Posted on November 23, 2020

I had a Java application deployed (setup by someone else) and I’ve been going through the process of improving it myself (read. breaking it). I need some help please

I appear to have HTTPS working ok and have now got Tomcat working, except it only shows a blank page when you go to the URL. When you inspect the page it shows a raft of 404 errors where it doesn’t seem to be able to find the .jps files.
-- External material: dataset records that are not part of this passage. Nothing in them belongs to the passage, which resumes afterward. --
/-- The entries of the adjugate of a matrix of `C^k` functions are `C^k` (each is a
determinant, `Matrix.adjugate_apply`). [folklore] -/
theorem contMDiffAt_matrix_adjugate (hA : ∀ i j, CMDiffAt k (fun x ↦ A x i j) x₀) (i j : ι) :
    CMDiffAt k (fun x ↦ (A x).adjugate i j) x₀ := by
  simp only [Matrix.adjugate_apply]
  refine contMDiffAt_matrix_det fun i' j' ↦ ?_
  by_cases h : i' = j
  · simp only [h, Matrix.updateRow_self]
    exact contMDiffAt_const
  · simp only [Matrix.updateRow_ne h]
    exact hA i' j'

/-- **The entries of the inverse of a matrix of `C^k` functions are `C^k` where the determinant
does not vanish** (`A⁻¹ = (det A)⁻¹ • adj A`, `Matrix.inv_def`). [folklore] -/
theorem contMDiffAt_matrix_inv (hA : ∀ i j, CMDiffAt k (fun x ↦ A x i j) x₀)
    (h0 : (A x₀).det ≠ 0) (i j : ι) : CMDiffAt k (fun x ↦ (A x)⁻¹ i j) x₀ := by
  simp only [Matrix.inv_def, Matrix.smul_apply, smul_eq_mul, Ring.inverse_eq_inv']
  exact ((contMDiffAt_matrix_det hA).inv₀ h0).mul (contMDiffAt_matrix_adjugate hA i j)

end MatrixCalculus

/-! ### Linear algebra: `♯` and the metric trace in a basis -/

section SharpBasis

variable {B : Type*} [TopologicalSpace B] {EB : Type*} [NormedAddCommGroup EB] [NormedSpace ℝ EB]
  {HB : Type*} [TopologicalSpace HB] [ChartedSpace HB B] {IB : ModelWithCorners ℝ EB HB}
  {n' : ℕ∞ω}
  {F' : Type*} [NormedAddCommGroup F'] [NormedSpace ℝ F'] {V : B → Type*}
  [TopologicalSpace (TotalSpace F' V)] [∀ b, TopologicalSpace (V b)] [∀ b, AddCommGroup (V b)]
  [∀ b, Module ℝ (V b)] [FiberBundle F' V] [VectorBundle ℝ F' V] [FiniteDimensional ℝ F']
  {ι : Type*} [Fintype ι] [DecidableEq ι]

/-- **The inverse Gram matrix is the matrix of `♯`**: for a basis `β` of the fibre with dual
basis `βⁱ = β.coord i`, the Gram matrix `Gᵢⱼ = g_b(βᵢ, βⱼ)` is invertible and
`G⁻¹ = (βⁱ(♯ βʲ))ᵀ` — from `g_b(♯ βʲ, β_l) = βʲ(β_l) = δ_{jl}` (O'Neill 1983, Ch. 3, p. 60:
metrically equivalent vectors and covectors, `g^{ij}` the inverse matrix). [cite: ONeill1983, Ch. 3, p. 60] -/
theorem gram_inv_eq (g' : PseudoRiemannianMetric IB n' F' V) (b : B) (β : Module.Basis ι ℝ (V b)) :
    (Matrix.of fun i j ↦ g'.val b (β i) (β j))⁻¹ =
      (Matrix.of fun i j ↦ β.coord i (g'.sharp b (β.coord j)))ᵀ := by
  apply Matrix.inv_eq_left_inv
  ext j l
  simp only [Matrix.mul_apply, Matrix.transpose_apply, Matrix.of_apply, Matrix.one_apply]
  have expand : ∀ c : ι → ℝ,
      g'.val b (∑ i, c i • β i) (β l) = ∑ i, c i * g'.val b (β i) (β l) := by
    intro c
    simp only [map_sum, map_smul, FunLike.coe_sum, Finset.sum_apply,
      FunLike.coe_smul, Pi.smul_apply, smul_eq_mul]
  have key : ∑ i, β.coord i (g'.sharp b (β.coord j)) * g'.val b (β i) (β l) =
      g'.val b (g'.sharp b (β.coord j)) (β l) := by
    conv_rhs => rw [← β.sum_repr (g'.sharp b (β.coord j))]
    rw [expand]
    simp only [Module.Basis.coord_apply]
  rw [key, g'.val_sharp_apply, Module.Basis.coord_apply, β.repr_self, Finsupp.single_apply]
  by_cases h : j = l
  · simp [h]
  · simp [h, Ne.symm h]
This makes me think a path is incorrectly set somewhere or a permissions issue?

TBH the whole file structure in this directory is confusing to me, there seems to be multiple versions of the same files all over the place.

File structure:

Root. 1. bin

  1. DATA
  2. Projects
  3. Tomcat
  4. admin (admin console - used to be accessed using URL/site-admin 1.apache-tomcat-8.5.29
  5. bin
  6. conf
  7. lib
  8. logs
  9. webapps 1. ROOT
  10. SITE
  11. SITE-WEB*
  12. SITE-Admin*
  13. back-end (this has the .WAR file in it)
  14. frount-end (presume spelling mistake) - (this seems to mimic the content of both the webapps/site-web directory and webapps/ROOT) 2. etc = apache2
  15. var
  16. usr

The tomcat log seems to be clear and running ok.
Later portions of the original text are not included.